* **ACTIVITY**
Go through the material that comes after this and count the lines containing "WildInertiaTameStructure"; report only the count.

:::

import Literature.NumberTheory.GaloisRepresentations.WildInertiaTameStructure
import Literature.GroupTheory.ProP.NormalGeneratorsProfinite
import HarnessLib

/-!
# Normal subgroups of index `p` of `Γ_F` are open (`F` a `p`-adic field)

Let `F` be a non-archimedean local field of characteristic `0` with residue characteristic `p`, and let
`Γ_F = Gal(F̄/F)` be topologically finitely generated (unconditional: `Summits/ABC/IUTFork/MLFGaloisTFG.lean`).

* `exists_topologicalClosure_normalClosure_eq_absWildInertia` — **the wild inertia group `P_F` is the
  topological normal closure in `Γ_F` of finitely many (`d + 2`) of its elements** (Iwasawa 1955 /
  Jannsen–Wingberg 1982 §1; here by compactness from the tame structure, tree files
  `WildInertiaTameStructure`, `NormalGeneratorsProfinite`);
* `exists_openNormalSubgroup_inf_absWildInertia_le` — hence, by the operator form of Serre's lemma
  (`OperatorFrattiniOpen`), the ABSTRACT subgroup `⟨w^p, ⁅w, c⁆ : w ∈ P_F, c ∈ Γ_F⟩` contains
  `U ∩ P_F` for some open normal `U ≤ Γ_F`;
* `isOpen_of_normal_of_index_eq_ringChar` — **every (abstract) normal subgroup `N ⊴ Γ_F` of index `p`
  is open**: `N ⊇ ⟨w^p, ⁅w, c⁆⟩ ⊇ U ∩ P_F`, and finite-index subgroups containing `U ∩ P_F` are open by
  the strong completeness of the tame quotient (abc-iut-w5-d200,
  `MLFGaloisTameStronglyComplete.isOpen_of_finiteIndex_of_le_of_isOpen`).

This is the `V = Γ_F` case of the right-hand side of
`MLFGaloisTameStronglyComplete.forall_finiteIndex_isOpen_iff_index_p` (the residual of FACT F-1977 at
`G_k`, abc-iut GAP row G-L3d2g2-1); the general open `V` follows by transport to `Γ_E`, `E/F` finite
(sibling file).  Classical (the `p`-adic instance of Nikolov–Segal by an elementary route); nothing here
bears on [IUTchIII] Cor. 3.12.  Proof-only (no definitions).
[cite: SerreGaloisCohomology1997, I §4.2 ex. 6] [cite: JannsenWingberg1982, §1]
[cite: NeukirchSchmidtWingberg2008, Thm. 7.5.3]
-/

noncomputable section

open scoped Pointwise Valued commutatorElement
open Field ValuativeRel

namespace Literature.NumberTheory.GaloisRepresentations

open GaloisRepresentations.IsNonarchimedeanLocalField
open Literature.AnabelianGeometry.AbsoluteAnabelian
open Literature.GroupTheory.ProP

universe u

variable (F : Type u) [Field F] [ValuativeRel F] [TopologicalSpace F] [IsNonarchimedeanLocalField F]

/-- A topologically finitely generated group has a finite generating FAMILY `g : Fin d → G` of a dense
subgroup (repackaging of `IsTopologicallyFinitelyGenerated`). [cite: NeukirchSchmidtWingberg2008, Thm. 7.5.10] -/
theorem exists_fin_topologicalClosure_closure_range_eq_top {G : Type u} [Group G] [TopologicalSpace G]
    [IsTopologicalGroup G] (hG : IsTopologicallyFinitelyGenerated G) :
    ∃ (d : ℕ) (g : Fin d → G), (Subgroup.closure (Set.range g)).topologicalClosure = ⊤ := by
  classical
  obtain ⟨s, hs⟩ := hG.exists_finset
  refine ⟨s.card, fun i => (s.equivFin.symm i : G), ?_⟩
  have hrange : Set.range (fun i => (s.equivFin.symm i : G)) = (s : Set G) := by
    ext x
    constructor
    · rintro ⟨i, rfl⟩; exact (s.equivFin.symm i).2
    · intro hx; exact ⟨s.equivFin ⟨x, hx⟩, by simp⟩
  rw [hrange, hs]

/-- **The wild inertia group is topologically normally finitely generated in `Γ_F`**: for `F` of
characteristic `0` with `Γ_F` topologically generated by `d` elements and `ϖ` a uniformiser, `P_F` is
the closure of the normal closure of `d + 2` of its elements.
[cite: JannsenWingberg1982, §1] [cite: NeukirchSchmidtWingberg2008, Thm. 7.5.3] -/
theorem exists_topologicalClosure_normalClosure_eq_absWildInertia [CharZero F]
    {d : ℕ} {g : Fin d → absoluteGaloisGroup F}
    (hg : (Subgroup.closure (Set.range g)).topologicalClosure = ⊤) {ϖ : 𝒪[F]} (hϖ : Irreducible ϖ) :
    ∃ y : Fin (d + 2) → absoluteGaloisGroup F, (∀ a, y a ∈ absWildInertia F ϖ) ∧
      (Subgroup.normalClosure (Set.range y)).topologicalClosure = absWildInertia F ϖ := by
  classical
  haveI hp : Fact (ringChar 𝓀[F]).Prime := ⟨ringChar_residueField_prime (F := F)⟩
  haveI : (absWildInertia F ϖ).Normal := absWildInertia_normal F ϖ
  have hPc := MLFGaloisTameStronglyComplete.isClosed_absWildInertia F ϖ
  obtain ⟨φ, hφ⟩ := exists_isAbsArithFrob_holds F
  obtain ⟨f, -, hf⟩ := residueFieldCard_eq_pow_ringChar F
  have hrel : ∀ t ∈ absInertia F,
      φ * t * φ⁻¹ * (t ^ (ringChar 𝓀[F] ^ f))⁻¹ ∈ absWildInertia F ϖ := by
    intro t ht
    rw [← hf]
    exact frob_conj_mul_pow_inv_mem_absWildInertia F hϖ.ne_zero hφ ht
  exact Literature.GroupTheory.ProP.exists_topologicalClosure_normalClosure_eq hPc
    (absWildInertia_pow_mem_of_isOpen F hϖ) hg (I := absInertia F) hrel
    (exists_frob_mk_eq_zpow_mul F hφ)
    (fun U hU => isCyclic_map_absInertia_of_absWildInertia_le F hϖ.ne_zero U hU)

/-- **Operator Serre lemma for the wild inertia group**: for `F` of characteristic `0` with `Γ_F`
topologically finitely generated and `ϖ` a uniformiser, some open normal subgroup `U` of `Γ_F` has
`U ∩ P_F ⊆ ⟨w ^ p, ⁅w, c⁆ : w ∈ P_F, c ∈ Γ_F⟩` (abstract subgroup).
[cite: SerreGaloisCohomology1997, I §4.2 ex. 6] [cite: JannsenWingberg1982, §1] -/
theorem exists_openNormalSubgroup_inf_absWildInertia_le [CharZero F]
    (hG : IsTopologicallyFinitelyGenerated (absoluteGaloisGroup F)) {ϖ : 𝒪[F]} (hϖ : Irreducible ϖ) :
    ∃ U : OpenNormalSubgroup (absoluteGaloisGroup F), (U : Subgroup (absoluteGaloisGroup F)) ⊓ absWildInertia F ϖ ≤
      Subgroup.closure
        ({x | ∃ w ∈ absWildInertia F ϖ, w ^ ringChar 𝓀[F] = x} ∪
          {x | ∃ w ∈ absWildInertia F ϖ, ∃ c : absoluteGaloisGroup F, ⁅w, c⁆ = x}) := by
  classical
  haveI hp : Fact (ringChar 𝓀[F]).Prime := ⟨ringChar_residueField_prime (F := F)⟩
  haveI : (absWildInertia F ϖ).Normal := absWildInertia_normal F ϖ
  have hPc := MLFGaloisTameStronglyComplete.isClosed_absWildInertia F ϖ
  obtain ⟨d, g, hg⟩ := exists_fin_topologicalClosure_closure_range_eq_top hG
  obtain ⟨y, hy, hyP⟩ := exists_topologicalClosure_normalClosure_eq_absWildInertia F hg hϖ
  exact exists_openNormalSubgroup_inf_le_operatorFrattini hPc (absWildInertia_pow_mem_of_isOpen F hϖ)
    hg hy hyP

/-- **Every normal subgroup of `Γ_F` of index `p` is open** (`F` of characteristic `0` with residue
characteristic `p`, `Γ_F` topologically finitely generated; `N` an ABSTRACT normal subgroup).  The
quotient `Γ_F ⧸ N` has prime order, so it is cyclic and kills `p`-th powers and commutators; hence
`N ⊇ U ∩ P_F` for the open normal `U` of `exists_openNormalSubgroup_inf_absWildInertia_le`, and
`N ∩ U` is open by the strong completeness of the tame quotient
(`MLFGaloisTameStronglyComplete.isOpen_of_finiteIndex_of_le_of_isOpen`).
[cite: SerreGaloisCohomology1997, I §4.2 ex. 6] [cite: NeukirchSchmidtWingberg2008, Thm. 7.5.3] -/
theorem isOpen_of_normal_of_index_eq_ringChar [CharZero F]
    (hG : IsTopologicallyFinitelyGenerated (absoluteGaloisGroup F))
    (N : Subgroup (absoluteGaloisGroup F)) [N.Normal] (hN : N.index = ringChar 𝓀[F]) :
    IsOpen (N : Set (absoluteGaloisGroup F)) := by
  classical
  set p := ringChar 𝓀[F] with hpdef
  haveI hp : Fact p.Prime := ⟨ringChar_residueField_prime (F := F)⟩
  haveI : CompactSpace (absoluteGaloisGroup F) := absoluteGaloisGroup_compactSpace F
  obtain ⟨ϖ, hϖ⟩ := IsDiscreteValuationRing.exists_irreducible 𝒪[F]
  set P := absWildInertia F ϖ with hPdef
  obtain ⟨U, hU⟩ := exists_openNormalSubgroup_inf_absWildInertia_le F hG hϖ
  -- `Γ_F ⧸ N` is cyclic of order `p`: it kills `p`-th powers and commutators
  haveI : N.FiniteIndex := ⟨by rw [hN]; exact hp.out.ne_zero⟩
  have hcard : Nat.card (absoluteGaloisGroup F ⧸ N) = p := hN
  haveI : IsCyclic (absoluteGaloisGroup F ⧸ N) := isCyclic_of_prime_card hcard
  have hpow : ∀ w : absoluteGaloisGroup F, w ^ p ∈ N := fun w => by
    rw [← QuotientGroup.eq_one_iff, QuotientGroup.mk_pow, ← hcard, pow_card_eq_one']
  have hcomm : ∀ w c : absoluteGaloisGroup F, ⁅w, c⁆ ∈ N := fun w c => by
    rw [← QuotientGroup.eq_one_iff, ← QuotientGroup.mk'_apply, map_commutatorElement,
      commutatorElement_eq_one_iff_commute]
    obtain ⟨γ, hγ⟩ := IsCyclic.exists_generator (α := absoluteGaloisGroup F ⧸ N)
    obtain ⟨a, ha⟩ := Subgroup.mem_zpowers_iff.mp (hγ (QuotientGroup.mk' N w))
    obtain ⟨b, hb⟩ := Subgroup.mem_zpowers_iff.mp (hγ (QuotientGroup.mk' N c))
    rw [← ha, ← hb]
    exact Commute.zpow_zpow_self γ a b
  have hMN : Subgroup.closure
      ({x | ∃ w ∈ P, w ^ p = x} ∪ {x | ∃ w ∈ P, ∃ c : absoluteGaloisGroup F, ⁅w, c⁆ = x}) ≤ N := by
    rw [Subgroup.closure_le]
    rintro _ (⟨w, -, rfl⟩ | ⟨w, -, c, rfl⟩)
    · exact hpow w
    · exact hcomm w c
  -- `N ⊓ U ⊇ P ⊓ U` is open by the tame strong completeness inside `U`
  haveI : Finite (absoluteGaloisGroup F ⧸ U.toSubgroup) :=
    Subgroup.quotient_finite_of_isOpen U.toSubgroup U.isOpen
  haveI : (U.toSubgroup).FiniteIndex := Subgroup.finiteIndex_of_finite_quotient
  haveI : (N ⊓ U.toSubgroup).FiniteIndex := inferInstance
  have hopen : IsOpen ((N ⊓ U.toSubgroup : Subgroup (absoluteGaloisGroup F)) :
      Set (absoluteGaloisGroup F)) := by
    refine MLFGaloisTameStronglyComplete.isOpen_of_finiteIndex_of_le_of_isOpen F hG hϖ
      (V := U.toSubgroup) U.isOpen inf_le_right ?_
    intro x hx
    exact ⟨hMN (hU ⟨hx.2, hx.1⟩), hx.2⟩
  exact Subgroup.isOpen_mono inf_le_left hopen

end Literature.NumberTheory.GaloisRepresentations

end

:::

* **OUTPUT OF THE EXERCISE**
2